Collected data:

▬▬▬▬▬▬▬▬▬▬

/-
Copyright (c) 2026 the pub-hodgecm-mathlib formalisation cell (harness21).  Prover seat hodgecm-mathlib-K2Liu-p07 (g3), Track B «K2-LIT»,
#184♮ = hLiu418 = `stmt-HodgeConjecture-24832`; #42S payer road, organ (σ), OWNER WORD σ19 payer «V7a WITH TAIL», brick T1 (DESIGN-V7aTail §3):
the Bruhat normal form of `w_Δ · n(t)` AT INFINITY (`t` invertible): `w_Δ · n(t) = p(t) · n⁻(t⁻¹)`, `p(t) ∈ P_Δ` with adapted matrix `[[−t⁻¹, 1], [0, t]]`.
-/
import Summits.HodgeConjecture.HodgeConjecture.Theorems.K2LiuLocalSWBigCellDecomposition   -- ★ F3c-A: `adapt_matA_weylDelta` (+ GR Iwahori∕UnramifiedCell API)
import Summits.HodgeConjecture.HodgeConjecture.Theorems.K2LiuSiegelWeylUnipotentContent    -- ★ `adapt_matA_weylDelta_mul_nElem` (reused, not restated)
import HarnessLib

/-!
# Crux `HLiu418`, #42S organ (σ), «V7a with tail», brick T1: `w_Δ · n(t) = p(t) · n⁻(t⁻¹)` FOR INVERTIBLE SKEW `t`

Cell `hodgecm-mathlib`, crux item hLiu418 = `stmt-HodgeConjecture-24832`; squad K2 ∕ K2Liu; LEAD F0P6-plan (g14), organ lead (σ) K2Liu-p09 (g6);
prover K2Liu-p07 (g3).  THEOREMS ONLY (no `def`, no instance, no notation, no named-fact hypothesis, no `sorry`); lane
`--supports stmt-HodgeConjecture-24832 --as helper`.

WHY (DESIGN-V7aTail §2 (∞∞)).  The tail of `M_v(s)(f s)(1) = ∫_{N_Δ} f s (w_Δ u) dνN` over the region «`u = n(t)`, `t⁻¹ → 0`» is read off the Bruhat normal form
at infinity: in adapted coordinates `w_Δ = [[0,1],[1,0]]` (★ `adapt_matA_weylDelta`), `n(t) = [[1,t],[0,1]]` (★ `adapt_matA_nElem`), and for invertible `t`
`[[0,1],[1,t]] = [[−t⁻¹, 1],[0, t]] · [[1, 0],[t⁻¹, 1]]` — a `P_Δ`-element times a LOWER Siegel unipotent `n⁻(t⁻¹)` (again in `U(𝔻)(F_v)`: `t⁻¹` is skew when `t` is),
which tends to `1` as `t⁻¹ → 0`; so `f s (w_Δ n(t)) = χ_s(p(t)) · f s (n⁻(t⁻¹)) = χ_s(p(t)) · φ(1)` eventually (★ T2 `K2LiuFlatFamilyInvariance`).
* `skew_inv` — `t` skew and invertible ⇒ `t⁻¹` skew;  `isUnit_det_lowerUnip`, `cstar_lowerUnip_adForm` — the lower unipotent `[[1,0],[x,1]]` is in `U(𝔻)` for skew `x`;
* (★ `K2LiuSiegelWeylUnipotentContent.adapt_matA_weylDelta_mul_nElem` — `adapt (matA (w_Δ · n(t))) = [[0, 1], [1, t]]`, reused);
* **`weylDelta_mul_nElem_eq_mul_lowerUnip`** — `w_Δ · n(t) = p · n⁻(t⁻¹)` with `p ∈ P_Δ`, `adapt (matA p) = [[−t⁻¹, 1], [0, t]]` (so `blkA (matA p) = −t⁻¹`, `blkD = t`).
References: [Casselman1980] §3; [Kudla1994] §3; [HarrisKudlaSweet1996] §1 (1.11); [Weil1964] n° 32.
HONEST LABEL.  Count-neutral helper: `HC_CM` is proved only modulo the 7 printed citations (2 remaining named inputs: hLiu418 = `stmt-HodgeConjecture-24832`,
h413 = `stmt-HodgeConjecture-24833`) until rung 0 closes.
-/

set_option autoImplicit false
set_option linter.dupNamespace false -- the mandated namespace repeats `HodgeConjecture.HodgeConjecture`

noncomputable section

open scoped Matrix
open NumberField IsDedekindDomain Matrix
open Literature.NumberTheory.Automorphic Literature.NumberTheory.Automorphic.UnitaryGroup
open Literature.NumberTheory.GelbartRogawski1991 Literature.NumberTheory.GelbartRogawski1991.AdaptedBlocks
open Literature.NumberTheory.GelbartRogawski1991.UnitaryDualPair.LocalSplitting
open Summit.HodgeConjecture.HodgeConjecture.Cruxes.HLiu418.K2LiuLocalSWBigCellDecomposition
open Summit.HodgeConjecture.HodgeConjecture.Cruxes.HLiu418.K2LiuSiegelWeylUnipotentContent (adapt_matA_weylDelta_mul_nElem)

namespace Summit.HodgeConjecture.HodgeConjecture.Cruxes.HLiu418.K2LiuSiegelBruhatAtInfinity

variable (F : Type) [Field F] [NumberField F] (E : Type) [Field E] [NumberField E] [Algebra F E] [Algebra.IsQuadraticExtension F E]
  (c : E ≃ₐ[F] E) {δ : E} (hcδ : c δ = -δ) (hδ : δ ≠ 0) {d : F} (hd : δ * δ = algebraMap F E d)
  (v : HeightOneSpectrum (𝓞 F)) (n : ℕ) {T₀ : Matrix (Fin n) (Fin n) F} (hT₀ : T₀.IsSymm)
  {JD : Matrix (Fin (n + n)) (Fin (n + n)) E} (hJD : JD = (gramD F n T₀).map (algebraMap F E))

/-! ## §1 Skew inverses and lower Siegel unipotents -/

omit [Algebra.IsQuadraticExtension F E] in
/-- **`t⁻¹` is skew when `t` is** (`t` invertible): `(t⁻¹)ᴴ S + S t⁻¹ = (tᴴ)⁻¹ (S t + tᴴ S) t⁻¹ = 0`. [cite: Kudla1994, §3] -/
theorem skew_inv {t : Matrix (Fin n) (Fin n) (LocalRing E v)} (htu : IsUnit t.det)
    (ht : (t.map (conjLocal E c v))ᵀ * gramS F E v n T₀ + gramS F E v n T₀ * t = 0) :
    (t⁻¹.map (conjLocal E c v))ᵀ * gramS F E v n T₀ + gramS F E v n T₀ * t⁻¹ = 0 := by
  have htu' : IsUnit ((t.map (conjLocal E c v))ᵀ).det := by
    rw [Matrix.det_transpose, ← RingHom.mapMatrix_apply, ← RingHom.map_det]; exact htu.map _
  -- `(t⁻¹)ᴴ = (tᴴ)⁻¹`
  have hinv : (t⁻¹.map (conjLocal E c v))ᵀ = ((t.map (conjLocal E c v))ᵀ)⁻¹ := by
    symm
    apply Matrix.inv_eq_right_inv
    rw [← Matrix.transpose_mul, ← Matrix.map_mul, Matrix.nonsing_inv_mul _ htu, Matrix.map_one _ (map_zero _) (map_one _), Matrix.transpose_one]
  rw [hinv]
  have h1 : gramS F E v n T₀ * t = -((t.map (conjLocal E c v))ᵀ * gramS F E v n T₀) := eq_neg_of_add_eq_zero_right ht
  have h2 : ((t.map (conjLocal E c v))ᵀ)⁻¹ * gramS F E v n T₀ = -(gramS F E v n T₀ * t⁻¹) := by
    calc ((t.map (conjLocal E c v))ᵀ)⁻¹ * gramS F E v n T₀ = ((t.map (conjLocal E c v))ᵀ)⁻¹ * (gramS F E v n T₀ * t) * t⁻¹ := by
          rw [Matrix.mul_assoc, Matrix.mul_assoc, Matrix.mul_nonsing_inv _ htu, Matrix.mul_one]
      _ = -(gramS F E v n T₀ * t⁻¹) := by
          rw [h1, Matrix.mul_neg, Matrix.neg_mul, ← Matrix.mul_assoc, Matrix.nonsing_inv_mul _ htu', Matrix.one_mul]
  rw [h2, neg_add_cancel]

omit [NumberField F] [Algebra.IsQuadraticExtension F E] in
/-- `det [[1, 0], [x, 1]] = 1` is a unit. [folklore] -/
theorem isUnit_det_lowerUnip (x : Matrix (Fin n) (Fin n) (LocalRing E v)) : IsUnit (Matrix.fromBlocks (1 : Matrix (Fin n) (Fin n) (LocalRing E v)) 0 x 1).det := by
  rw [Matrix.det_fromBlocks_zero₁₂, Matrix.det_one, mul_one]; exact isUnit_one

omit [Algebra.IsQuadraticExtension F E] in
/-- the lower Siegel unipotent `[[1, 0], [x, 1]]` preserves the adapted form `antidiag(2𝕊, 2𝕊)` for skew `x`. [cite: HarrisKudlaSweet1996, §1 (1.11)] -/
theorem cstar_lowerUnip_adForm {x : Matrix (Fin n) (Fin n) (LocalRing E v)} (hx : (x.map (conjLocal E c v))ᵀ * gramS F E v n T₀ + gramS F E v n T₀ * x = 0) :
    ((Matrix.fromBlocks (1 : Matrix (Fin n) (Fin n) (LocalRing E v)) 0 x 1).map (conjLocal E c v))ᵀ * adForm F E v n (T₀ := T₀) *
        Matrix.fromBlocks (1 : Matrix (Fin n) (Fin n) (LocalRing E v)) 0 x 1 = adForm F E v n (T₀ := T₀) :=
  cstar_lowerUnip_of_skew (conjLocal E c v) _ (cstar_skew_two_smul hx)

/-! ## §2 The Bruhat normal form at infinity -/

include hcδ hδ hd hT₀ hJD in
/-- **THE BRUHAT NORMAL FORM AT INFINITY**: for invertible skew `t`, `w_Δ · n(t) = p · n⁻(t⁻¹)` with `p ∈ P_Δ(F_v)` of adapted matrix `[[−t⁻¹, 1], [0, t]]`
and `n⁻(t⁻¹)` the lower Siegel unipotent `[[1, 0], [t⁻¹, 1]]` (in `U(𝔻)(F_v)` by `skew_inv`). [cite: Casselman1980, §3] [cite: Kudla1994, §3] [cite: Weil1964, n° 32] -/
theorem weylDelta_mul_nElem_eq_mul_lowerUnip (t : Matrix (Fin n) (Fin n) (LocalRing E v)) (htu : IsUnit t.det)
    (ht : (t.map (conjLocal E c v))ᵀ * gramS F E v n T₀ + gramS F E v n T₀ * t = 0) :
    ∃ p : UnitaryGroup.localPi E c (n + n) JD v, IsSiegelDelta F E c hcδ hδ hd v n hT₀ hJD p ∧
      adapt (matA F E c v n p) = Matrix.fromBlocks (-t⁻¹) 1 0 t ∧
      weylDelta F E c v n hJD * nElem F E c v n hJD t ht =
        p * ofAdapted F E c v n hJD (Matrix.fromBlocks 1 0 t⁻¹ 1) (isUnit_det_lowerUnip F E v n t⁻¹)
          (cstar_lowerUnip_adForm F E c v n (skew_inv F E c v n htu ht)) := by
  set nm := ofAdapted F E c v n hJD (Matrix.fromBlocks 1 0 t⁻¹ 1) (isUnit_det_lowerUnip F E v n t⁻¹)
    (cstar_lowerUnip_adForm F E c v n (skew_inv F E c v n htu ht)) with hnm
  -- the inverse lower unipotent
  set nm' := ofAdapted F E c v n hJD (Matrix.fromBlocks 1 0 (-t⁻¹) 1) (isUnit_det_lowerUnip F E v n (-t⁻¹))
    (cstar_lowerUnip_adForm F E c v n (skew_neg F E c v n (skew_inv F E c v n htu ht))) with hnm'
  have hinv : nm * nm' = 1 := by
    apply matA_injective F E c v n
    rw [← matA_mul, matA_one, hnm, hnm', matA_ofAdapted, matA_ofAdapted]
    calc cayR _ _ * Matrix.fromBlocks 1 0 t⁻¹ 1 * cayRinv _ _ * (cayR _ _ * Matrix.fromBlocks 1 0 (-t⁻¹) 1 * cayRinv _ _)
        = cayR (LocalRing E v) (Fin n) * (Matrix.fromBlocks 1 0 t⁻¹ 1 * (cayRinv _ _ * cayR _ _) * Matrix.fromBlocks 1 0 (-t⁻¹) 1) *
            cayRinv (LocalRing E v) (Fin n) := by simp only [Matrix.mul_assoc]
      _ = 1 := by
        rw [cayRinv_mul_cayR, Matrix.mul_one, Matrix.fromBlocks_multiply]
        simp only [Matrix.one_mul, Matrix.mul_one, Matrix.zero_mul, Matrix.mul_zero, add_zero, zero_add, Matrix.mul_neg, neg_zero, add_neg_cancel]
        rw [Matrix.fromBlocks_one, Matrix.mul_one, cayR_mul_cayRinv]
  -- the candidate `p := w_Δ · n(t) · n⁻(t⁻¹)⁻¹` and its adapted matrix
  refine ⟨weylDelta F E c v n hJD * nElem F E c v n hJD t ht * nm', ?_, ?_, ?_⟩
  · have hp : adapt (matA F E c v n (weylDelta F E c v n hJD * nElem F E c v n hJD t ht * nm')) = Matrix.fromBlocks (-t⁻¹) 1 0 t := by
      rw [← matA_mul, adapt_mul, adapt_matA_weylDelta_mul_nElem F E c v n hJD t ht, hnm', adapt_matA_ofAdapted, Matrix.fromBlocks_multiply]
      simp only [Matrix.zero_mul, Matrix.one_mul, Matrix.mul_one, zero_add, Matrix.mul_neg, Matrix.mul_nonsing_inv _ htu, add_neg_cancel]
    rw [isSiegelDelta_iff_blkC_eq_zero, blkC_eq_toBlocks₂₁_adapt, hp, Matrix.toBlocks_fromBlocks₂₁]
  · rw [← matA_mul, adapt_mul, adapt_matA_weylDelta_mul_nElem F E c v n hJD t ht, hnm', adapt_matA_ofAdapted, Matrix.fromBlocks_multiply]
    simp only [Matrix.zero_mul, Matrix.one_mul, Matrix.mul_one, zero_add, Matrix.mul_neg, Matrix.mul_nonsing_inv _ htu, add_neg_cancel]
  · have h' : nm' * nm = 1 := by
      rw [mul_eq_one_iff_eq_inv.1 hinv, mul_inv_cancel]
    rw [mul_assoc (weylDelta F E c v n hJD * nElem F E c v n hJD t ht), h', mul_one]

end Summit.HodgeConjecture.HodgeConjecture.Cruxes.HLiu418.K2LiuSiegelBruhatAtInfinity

▬▬▬▬▬▬▬▬▬▬

Only one stretch of the data above is needed. Restate it word for word, from the line containing "import HarnessLib" through the line containing "WHY (DESIGN-V7aTail §2", both ends included.

import HarnessLib

/-!
# Crux `HLiu418`, #42S organ (σ), «V7a with tail», brick T1: `w_Δ · n(t) = p(t) · n⁻(t⁻¹)` FOR INVERTIBLE SKEW `t`

Cell `hodgecm-mathlib`, crux item hLiu418 = `stmt-HodgeConjecture-24832`; squad K2 ∕ K2Liu; LEAD F0P6-plan (g14), organ lead (σ) K2Liu-p09 (g6);
prover K2Liu-p07 (g3).  THEOREMS ONLY (no `def`, no instance, no notation, no named-fact hypothesis, no `sorry`); lane
`--supports stmt-HodgeConjecture-24832 --as helper`.

WHY (DESIGN-V7aTail §2 (∞∞)).  The tail of `M_v(s)(f s)(1) = ∫_{N_Δ} f s (w_Δ u) dνN` over the region «`u = n(t)`, `t⁻¹ → 0`» is read off the Bruhat normal form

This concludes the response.